Let's first run the regression in order to find the trend forecast
that includes the dummy variable. When including the dummy, the data
set becomes:
quarters sales
(in thousands of $) Tax
=========================================
1 23000 0
2 27000 0
3 28500 0
4 30200 0
5 32600 0
6 35210 0
7 37100 0
8 40000 0
9 41450 0
10 47210 0
11 51250 0
12 55780 0
13 56210 0
14 57290 0
15 43000 1
16 45210 1
17 47621 1
18 49821 1
19 51200 1
20 54780 1
21 63210 0
22 67801 0
23 72345 0
24 75321 0
25 80321 0
As you can see, the tax dummy takes on the value 1 when the tax is
being applied and 0 when it's not. In the regression, the coefficient
of this variable will show how sales are reduced by the inclusion of
the tax. Now let's run the regression.
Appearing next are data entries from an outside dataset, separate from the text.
/-!
# Disproof of `TailFlip` (crux stmt-ValiantsHypothesis-15687, route ValuativeGCT) — findings

Standing adversary file of the crux disprover (refuter, cdisprove mode, cycle 1, 2026-08-16).
Prose lives in docstrings; every `theorem` is sorry-free (there is no `NearMisses` section yet).
The crux (`Theses.ValuativeGCT.TailFlip`, rev 4):
`∀ a b, b < a → ∀ c, ∃ n₀, ∀ n ≥ n₀, ∀ m [NeZero m], a·n < b·m → m ≤ 2^((log₂ n + c)^c) → FlipAt n m`,
where `FlipAt n m` (this file, VERBATIM the crux body, `tailFlip_iff : … := Iff.rfl`) says: some
centre `(U, r)` (all of `U` of rank `≤ r`), degree `δ` and shape `λ ⊢ mδ` (`≤ m²` parts) have
`dim T_U(λ) < mult_{λ*} ℂ[Δ_m(X₀₀^(m-n) per_n)]`.

VERDICT (cycle 1): the crux SURVIVES every cheap attack and is NOT misstated; it is the honest
superlinear-padding residual of `ValuativeFlip`.  A refutation `¬ TailFlip` needs, for ONE slope,
ONE `c` and INFINITELY MANY `n`, a padding `m` in the tail with NO valuative flip at `(n, m)` for ALL
`(U, r, δ, λ)` — a "no (valuative) multiplicity obstruction" theorem inside a quasi-polynomial
window, which is open (Bürgisser–Ikenmeyer–Panova 2019 kill OCCURRENCE obstructions only, at
`m ≥ n^25`; Bläser–Ikenmeyer 2025 §12.4).  No finite computation can refute it (`∃ n₀`), and every
fixed-`n` instance is eventually flipless anyway (`not_flipAt_of_two_pow_le`).  Findings:

* **T1 The no-flip engines, in `FlipAt` currency** (`§1`): beyond Grenet `2ⁿ ≤ m + 1`
  (`not_flipAt_of_two_pow_le`; so `n ≤ 2` never flips, `n = 3` only at `m ∈ {4,5,6}`, `n = 4` only at
  `m ≤ 14`: `not_flipAt_zero/one/two/three/four`); bounded length `m ≥ 1 + n(n+1)^ℓ(λ)`
  (`not_flipAtLen_of_le`); outside Kadish–Landsberg (tree); and — NEW packaging for the line —
  evaluation certificates whose points are `End`-points of `det_m` are dominated by EVERY truncation
  (`certificate_le_finrank_of_endDet`: `D ≤ K_m(λ*) ≤ dim T_U(λ)`), so they can never witness a census
  inequality `dim T_U < D`.
* **T2 Load-bearing clauses** (`§2`, "any proof must use …"): the window TOP (`not_tailFlipWithoutTop`,
  witness `m = 2^n₀ + 2n₀ + 1`); the THRESHOLD `∃ n₀` (`not_tailFlipAllN`, witness `(a,b,c,n,m) =
  (4,3,1,2,3)`; and for every finite slope and every `c` the instance `(n, m) = (0, 1)`:
  `threshold_ne_zero`); the threshold must DEPEND on `c` (`not_tailFlipUniform`) and quantitatively
  `2^((log₂ n + c)^c) + 1 < 2ⁿ` for every `n ≥ n₀(c)` at which the slope admits Grenet's point
  (`two_pow_windowTop_lt_of_flipsFrom`; slope `2/1`: `(log₂ n + c)^c < n` for all `n ≥ max n₀ 3`,
  `log_add_pow_lt_of_flipsFrom`): for slope `2/1`, `n₀(c) > c^c` (`pow_self_lt_threshold`),
  `n₀(2) ≥ 65` (`threshold_two`), `n₀(3) ≥ 2745` (`threshold_three`).  Inherited from the parent
  (Cruxes/ValuativeFlip/Disproof.lean F4/F5, not re-proved here): the rank bound on `U` is the only
  clause separating the body from triviality; homogeneity clause redundant; `ℓ(λ) ≤ m²` cosmetic;
  `b < a` only excludes the head `m ≤ (a/b)·n` (with `b = a` the statement is `ValuativeFlip` minus
  its free bottom `m = n`).
* **T3 Natural strengthenings refuted** (`§3`): flips on shapes of BOUNDED LENGTH in the tail are
  impossible — `not_tailFlipLen L` for every `L` (slope 2, window `c = L + 3`, padding
  `m = n^(L+2)`, `noValuativeFlip_body_of_card_parts'`); uniform threshold (`not_tailFlipUniform`).
  So the witnesses' length must tend to infinity along the window: `ℓ(λ) > log_{n+1}((m-1)/n)`
  (`flipAt_witness`), i.e. `ℓ > (log₂ n + c)^c / log₂(n+1) - 1` at the top.
* **T4 Logical position** (`§4`, sorry-free): `ValuativeFlip → TailFlip` (restriction;
  `not_valuativeFlip_of_not_tailFlip`: a kill here kills the parent crux #2 and, by `closes`, the
  route); `NoValuativeFlip → ¬ TailFlip` (`not_tailFlip_of_noValuativeFlip`: the route's kill
  statement transfers to the child — padding `n^(c₀+2)` sits in the tail of window `c₀ + 3`);
  conversely `TailFlip → ¬ NoValuativeFlip → DcPerSuperpolynomial ℂ`
  (`dcPerSuperpolynomial_of_tailFlip`: proving the crux proves Valiant's hypothesis in dc form), and
  directly `TailFlip → ¬ HasBorderDetRepr ℂ n m` throughout the tail (`tailFlip_border`, by
  `GctMultPrinciple_proof ∘ ValuativeBound_proof`).  What any proof must in particular deliver:
  flips at every polynomial padding `m = n^(c₀+2)` (`flipAt_pow_of_tailFlip`), at the first slope-2
  cells `(n, 2n+1)` (`flipAt_two_mul_succ_of_tailFlip`) and on the dyadic blocks `((1+1/b)·2^k, 2^(k+1)]`
  of the `c = 1` window (`flipAt_dyadic_of_tailFlip`); slopes `(b+1)/b` suffice (`tailFlip_iff_succSlopes`).
* **T5 Witness constraints in the tail** (`§5`, from the landed no-flip ranges + `ValuativeBound_proof`
  + BIP occurrence transfer): a witness `(U, r, δ, λ)` at a tail position has `m + 1 < 2ⁿ`,
  `δ(m-n) ≤ λ₁` (so `λ₁ > δ·((a-b)/b)·n`), `ℓ(λ) ≤ n² + 1`, `m < 1 + n(n+1)^ℓ(λ)` (`flipAt_witness`),
  and for `m ≥ n^25` the weight occurs on BOTH sides, `0 < K_m(λ*) ≤ dim T_U(λ)` (`flipAt_witness_occurs`):
  in the polynomial part of the tail a flip is a genuine MULTIPLICITY (not occurrence) obstruction
  against a nonzero truncation.
* **T6 Why it resists** (no theorem): (i) `¬ TailFlip` quantifies over infinitely many `n`; (ii) at a
  fixed `(n, m)` in the tail, "no flip for all `(U, r, δ, λ)`" needs `mult_pp(λ*) ≤ dim T_U(λ)` for the
  SMALLEST truncations, i.e. (parent F6: the cut is invisible on the null cone, so only Edmonds-gap
  centres matter) lower bounds for `dim T_Λ` on Kadish–Landsberg shapes of growing length at
  `n < m < 2ⁿ - 1` — no engine exists (those of T1 are all there is, and none covers a full fibre
  `{all λ}` at any tail point); (iii) the cheapest conceivable counterexample cell is `(n, m) = (3, 4)`
  (`16` variables, quartics, all `δ`), already beyond exact census (the refuters' censuses stop at
  `(m, δ) = (5, 6)` on ≤ 5-row shapes, and bounded rows provably do not decide: T3); (iv) sandwich
  `sk-flip on the tail ⇒ TailFlip ⇒ GctMultFlip on the tail ⇒ DcPerSuperpolynomial`: both ends open.
  Literature checked this cycle: arXiv:1604.06431 (BIP19, Thm 1.4 occurrence only), arXiv:1512.03798
  (IP17, Kronecker positivity `m > 3n⁴` — bounds the `U = ⊥` majorant `sk`, says nothing below it),
  arXiv:1911.03990 / arXiv:1901.04576 (pro-multiplicity toy separations), doi:10.4086/toc.gs.2025.010
  §12.4 (multiplicity no-go open); negatives index of the summit (4 entries) untouched.
* **Line `Sketch` (isobaric anchors, PICKED 2026-08-16)** (`§6`): the lead's stubs 1–2 are engines
  (provable now) and stub 3 `stub_isobaricTailCensus` is a STRENGTHENING of the crux (it implies
  `TailFlip` by `TailFlip_of`), so nothing here can be weaker than T6 for it; recorded constraints on
  its witnesses: by `certificate_le_finrank_of_endDet`, the padded anchors
  `X₀₀^j · x_t^i · (A_l · per_K)` must NOT all be `End`-points of `det_{K+i+j}` — with Grenet's block
  (`dc(per_K) ≤ 2^K - 1`, block-diagonal with `x_t·I_i` and `X₀₀`-homogenisation) they ARE as soon as
  `j ≥ 2^K - 1 - K`, so anchors need `2^K > j + K + 1`, i.e. `K > log₂ j` (`≈ (log₂ N + c)^c` at the top
  of the window, still `≤ N`: consistent, no kill); by T3/T5 the anchor shape needs `ℓ(μ) → ∞` with
  the window and body `|μ̄| = Kδ - μ₁ > m` (mixed-discriminant card / StableRay), hence `δ > m/K`.
  No stuck stubs were handed to this seat (payload `stuck_stubs = []`).

LANDED from this file (all ACCEPTED @ 7b96f1ca095d, `--supports stmt-ValiantsHypothesis-15687`; import
them rather than this workfile):
`Theorems/TailFlip/Negative/TailFlipLoadBearing.lean` (p117803: §0–§2, `FlipAt`, mutations, thresholds,
must-deliver cells), `…/TailFlipBoundedLength.lean` (p117808: §3), `…/TailFlipKillTransfer.lean`
(p117794: §4–§5), `…/TailFlipCertificateInsideDet.lean` (p117810: the certificate lemmas of §1);
namespace `Summit.ValiantsHypothesis.ValiantsHypothesis.Theorems.TailFlip.Negative`.

Prior work used: refuter-rattack one-shot note on the item (2026-08-16T16:21Z, evidence
TailFlipAttack.lean, A1–A8: re-derived here as `tailFlip_iff`, `not_tailFlipAllN`,
`not_tailFlipWithoutTop`, `flipAt_dyadic_of_tailFlip`, `not_tailFlip_of_noValuativeFlip`); parent
disproof Cruxes/ValuativeFlip/Disproof.lean F1–F7 (cited, not imported); tree
`Theorems/ValuativeGCTNoValuativeFlip{BeyondGrenet,BoundedLength,Residual,SharpResidual,Unconditional}`,
`ValuativeBound_proof`, `GctMultPrinciple_proof`, the certificate bridge of `Theorems/ValuativeGCTValuativeFlipCertificateBridge` (restated).
-/

set_option linter.dupNamespace false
We will take the dependent
variable to be sales per quarter (the 2nd column), and we'll use 2
explanatory variables: the quarter number (so this will be a trend
model, that is, one that explains the dependent variable with the
passage of time), and the tax dummy. The tax dummy will allow the
model to adjust a different trend line to the periods where the tax is
in effect. If we don't include the dummy, the trend line will try to
fit all the values equally, while it's clear that sales in the tax
period are substantially lower than sales in other periods. The result
of this regression is the following:
Y = 22993 + 2204*t - 12961*Tax
where t is the time index (the number of the quarter) and Tax is the
tax dummy. The R-squared of this regression is 0.97. Since the
coefficient of the dummy is negative, the model tells us that the tax
has a negative effect on sales. In fact, since Tax=0 when there is no
tax, and Tax=1 when the tax is in effect, we can think of this
equation as two trend lines:
Trend Line without tax:
Y = 22993 + 2204*t - 12961*0 = 22993 + 2204*t
Trend line with tax:
Y = 22993 + 2204*t - 12961*1 = 10032 + 2204*t
These two trend lines are substantially differnt, meaning that it's
true that the trend is different in periods with or without taxes. If
we try to fit a trend line to the data without including the dummy,
then the model, when trying to fit these substantially different data
points, would have given us an "average" trend, which would have been
a worse fit for both tax and non-tax periods. Let's run the regression
withouth the dummy in order to compare them:
Y = 23382 + 1935*t
The R-squared of this regression is 0.85. The R-squared from the other
regression was much higher, implying that it was a better model.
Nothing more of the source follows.